Sporting Goa
- Full name: Sporting Clube de Goa
- Nickname: Leáõ (The Lions)
- Short name: SCG
- Founded: 1999; 27 years ago (as Cidade de Goa)
- Ground: GMC Athletic Stadium
- Capacity: 3,000
- Owner: City of Goa
- Chairman: Peter Vaz
- Head coach: Armando Colaco
- League: I-League 2; Goa Professional League;
- Website: www.sportingclubedegoa.in
| Home colours | Away colours | Third colours |

= SC de Goa =

Indian association football club based in Goa

Sporting Clube de Goa (/pt/), otherwise referred to as Sporting CG or simply Sporting Goa, is an Indian professional football club based in Panaji, Goa. The club competes in the I-League 2, the third tier of the Indian football league system and the Goa Football League. They previously competed in the I-League, then the top domestic flight.

The club was built on the lines of Portuguese club Sporting CP and adopted a similar club crest. Sporting Clube de Goa won its first Goa Football League in 2006. Since then it has clinched the title in 2014, 2016, 2018, 2020 and 2021.

Sporting Goa is the only club to have won the Super Cup without winning the league or Federation Cup. The club pulled out of 2016–17 I-League, citing AIFF bias against some clubs.

==History==

===Origins===
Until the end of the Portuguese rule of Goa in 1961, a sports and recreational club named "Sporting Clube de Goa" existed, which in 1951 became branch number 114 of Sporting Clube de Portugal. The original Sporting Clube de Goa were once football champions of Portuguese India.

The present Sporting CG, nicknamed "The Flaming Orange", was founded in 1999 as Cidade de Goa. "Cidade de Goa" (the original name for Panaji) was purchased by Sporting CG's former owner Peter Vaz later and it was renamed Sporting Clube de Goa in 1999.

===Formation and journey: 1999–2010===
The club as a professional football club, came into existence in 1999, when the residents of Panjim decided the launch of a football club after "Cidade dé Goa" (a local club) disbanded its football team. Thus, after Vasco Sports Club, Sporting became the second club of public shareholding in Goa. The club, built on the lines of Portuguese club Sporting Clube de Portugal, has made rapid strides in the national circuit. Sporting shot to prominence with an impressive performance in the 2001–02 Federation Cup, the team made it to the last four after victories over stronger teams like East Bengal FC and Indian Bank Recreational Club.

After winning the 2002–03 National Football League II, Sporting made its debut in the 2003–04 season of National Football League. In 2004–05 NFL season, they were on the verge of winning their first league championship but lost out on the last day when Dempo pipped them to the title. Their season was marred by a horrific bus accident that ruled out 4 key players for the whole season while several others were injured. However, led by Nigerian import Dudu Omagbemi, they managed to complete their matches in a very short period after being given a few weeks off so that their players could recover, and heroically came second ahead of traditional powerhouses East Bengal, Mohun Bagan, Salgaocar and Mahindra United. Sporting entered into the finals of 2005 Federation Cup, but finished as the runner-up.

In 2005, Sporting missed the Durand Cup title by a whisker when the Army XI produced an upset to win. In the 2006 edition of Federation Cup, they reached the finals once again, but lost in penalty shoot-out to Mohun Bagan AC. In 2008, Sporting Goa took part in E. K. Nayanar Gold Cup, played a 0–0 draw with Brazilian side Associação Ferroviária de Esportes in group stages. The club achieved third place in the 2008–09 I-League.

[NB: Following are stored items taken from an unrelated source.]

/-- Reversing a list of steps negates the crossing vector: `vec(D·S) = −vec(D)` (`(hSS)⁻¹Γ₀(N) = h⁻¹Γ₀(N)`). [folklore] -/
theorem dualChainVec_map_mul_S (D : List SL(2, ℤ)) (q : Gamma0Coset N) :
    ((D.map fun h ↦ h * S).map fun h ↦ (Pi.single ((h⁻¹ : SL(2, ℤ)) : Gamma0Coset N) (1 : ℤ) -
      Pi.single (((h * S)⁻¹ : SL(2, ℤ)) : Gamma0Coset N) 1 : Gamma0Coset N → ℤ)).sum q =
    -(D.map fun h ↦ (Pi.single ((h⁻¹ : SL(2, ℤ)) : Gamma0Coset N) (1 : ℤ) -
      Pi.single (((h * S)⁻¹ : SL(2, ℤ)) : Gamma0Coset N) 1 : Gamma0Coset N → ℤ)).sum q := by
  rw [dualChainVec_apply, dualChainVec_apply, List.sum_neg, List.map_map, List.map_map]
  congr 1
  refine List.map_congr_left fun h _ ↦ ?_
  have e : ((((h * S * S)⁻¹ : SL(2, ℤ))) : Gamma0Coset N) = ((h⁻¹ : SL(2, ℤ)) : Gamma0Coset N) := by
    rw [mul_assoc, S_mul_S_eq_neg_one, mul_neg_one, QuotientGroup.eq, inv_inv, neg_mul, mul_inv_cancel]
    simp [Gamma0_mem]
  simp only [Function.comp_apply, e, neg_sub]

/-- **Two dual chains of the same `k` have the same crossing vector** (their difference is a closed dual chain). [cite: Manin1972, §1.5] -/
theorem dualChainVec_eq_of_dualChain (k : SL(2, ℤ)) (D D' : List SL(2, ℤ))
    (hD : ∀ {A : Type} [AddCommGroup A] (G : SL(2, ℤ) → A),
      (∀ x, G (x * (S * T⁻¹)) = G x) → (∀ x, G (-x) = G x) → (D.map fun h ↦ G h - G (h * S)).sum = G k - G 1)
    (hD' : ∀ {A : Type} [AddCommGroup A] (G : SL(2, ℤ) → A),
      (∀ x, G (x * (S * T⁻¹)) = G x) → (∀ x, G (-x) = G x) → (D'.map fun h ↦ G h - G (h * S)).sum = G k - G 1)
    (q : Gamma0Coset N) :
    (D.map fun h ↦ (Pi.single ((h⁻¹ : SL(2, ℤ)) : Gamma0Coset N) (1 : ℤ) -
      Pi.single (((h * S)⁻¹ : SL(2, ℤ)) : Gamma0Coset N) 1 : Gamma0Coset N → ℤ)).sum q =
    (D'.map fun h ↦ (Pi.single ((h⁻¹ : SL(2, ℤ)) : Gamma0Coset N) (1 : ℤ) -
      Pi.single (((h * S)⁻¹ : SL(2, ℤ)) : Gamma0Coset N) 1 : Gamma0Coset N → ℤ)).sum q := by
  have hcl : ∀ {A : Type} [AddCommGroup A] (G : SL(2, ℤ) → A), (∀ x, G (x * (S * T⁻¹)) = G x) → (∀ x, G (-x) = G x) →
      ((D ++ D'.map fun h ↦ h * S).map fun h ↦ G h - G (h * S)).sum = 0 := by
    intro A _ G hτ hn
    rw [List.map_append, List.sum_append, hD G hτ hn, List.map_map]
    have e : (D'.map ((fun h ↦ G h - G (h * S)) ∘ fun h ↦ h * S)).sum = -(D'.map fun h ↦ G h - G (h * S)).sum := by
      rw [List.sum_neg, List.map_map]
      congr 1
      refine List.map_congr_left fun h _ ↦ ?_
      simp only [Function.comp_apply, mul_assoc, S_mul_S_eq_neg_one, mul_neg_one, hn, neg_sub]
    rw [e, hD' G hτ hn]
    abel
  have h0 := dualChainVec_eq_zero_of_closed (N := N) _ hcl q
  rw [List.map_append, List.sum_append, Pi.add_apply, dualChainVec_map_mul_S] at h0
  omega

/-- **`Γ₀(N)`-invariance**: shifting a list by `γ ∈ Γ₀(N)` on the left does not change its crossing vector. [folklore] -/
theorem dualChainVec_map_mul_left (γ : Gamma0 N) (D : List SL(2, ℤ)) (q : Gamma0Coset N) :
    ((D.map fun h ↦ (γ : SL(2, ℤ)) * h).map fun h ↦ (Pi.single ((h⁻¹ : SL(2, ℤ)) : Gamma0Coset N) (1 : ℤ) -
      Pi.single (((h * S)⁻¹ : SL(2, ℤ)) : Gamma0Coset N) 1 : Gamma0Coset N → ℤ)).sum q =
    (D.map fun h ↦ (Pi.single ((h⁻¹ : SL(2, ℤ)) : Gamma0Coset N) (1 : ℤ) -
      Pi.single (((h * S)⁻¹ : SL(2, ℤ)) : Gamma0Coset N) 1 : Gamma0Coset N → ℤ)).sum q := by
  have e : ∀ g : SL(2, ℤ), (((((γ : SL(2, ℤ)) * g)⁻¹ : SL(2, ℤ))) : Gamma0Coset N) = ((g⁻¹ : SL(2, ℤ)) : Gamma0Coset N) :=
    fun g ↦ by rw [mul_inv_rev, QuotientGroup.eq]; simp
  have el : ((D.map fun h ↦ (γ : SL(2, ℤ)) * h).map fun h ↦ (Pi.single ((h⁻¹ : SL(2, ℤ)) : Gamma0Coset N) (1 : ℤ) -
      Pi.single (((h * S)⁻¹ : SL(2, ℤ)) : Gamma0Coset N) 1 : Gamma0Coset N → ℤ)) =
      D.map fun h ↦ (Pi.single ((h⁻¹ : SL(2, ℤ)) : Gamma0Coset N) (1 : ℤ) -
        Pi.single (((h * S)⁻¹ : SL(2, ℤ)) : Gamma0Coset N) 1 : Gamma0Coset N → ℤ) := by
    rw [List.map_map]
    refine List.map_congr_left fun h _ ↦ ?_
    simp only [Function.comp_apply, mul_assoc, e]
  rw [el]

===Later years: 2010–present===
After getting relegated from the I-League in 2010, they participated in the 2011 I-League 2nd Division and won promotion by finishing in 2nd place. At the final of 2013–14 Indian Federation Cup, Churchill Brothers defeated Sporting Goa by 3–1. In 2016, they again progressed to the semi-finals, until being beaten by Aizawl. In June 2020, Sporting Goa enjoyed an international transfer when club's Indian forward Shanon Viegas signed with Portuguese AF Lisboa 2ª Divisão Série side C.D. Olivais e Moscavide for a long-term deal.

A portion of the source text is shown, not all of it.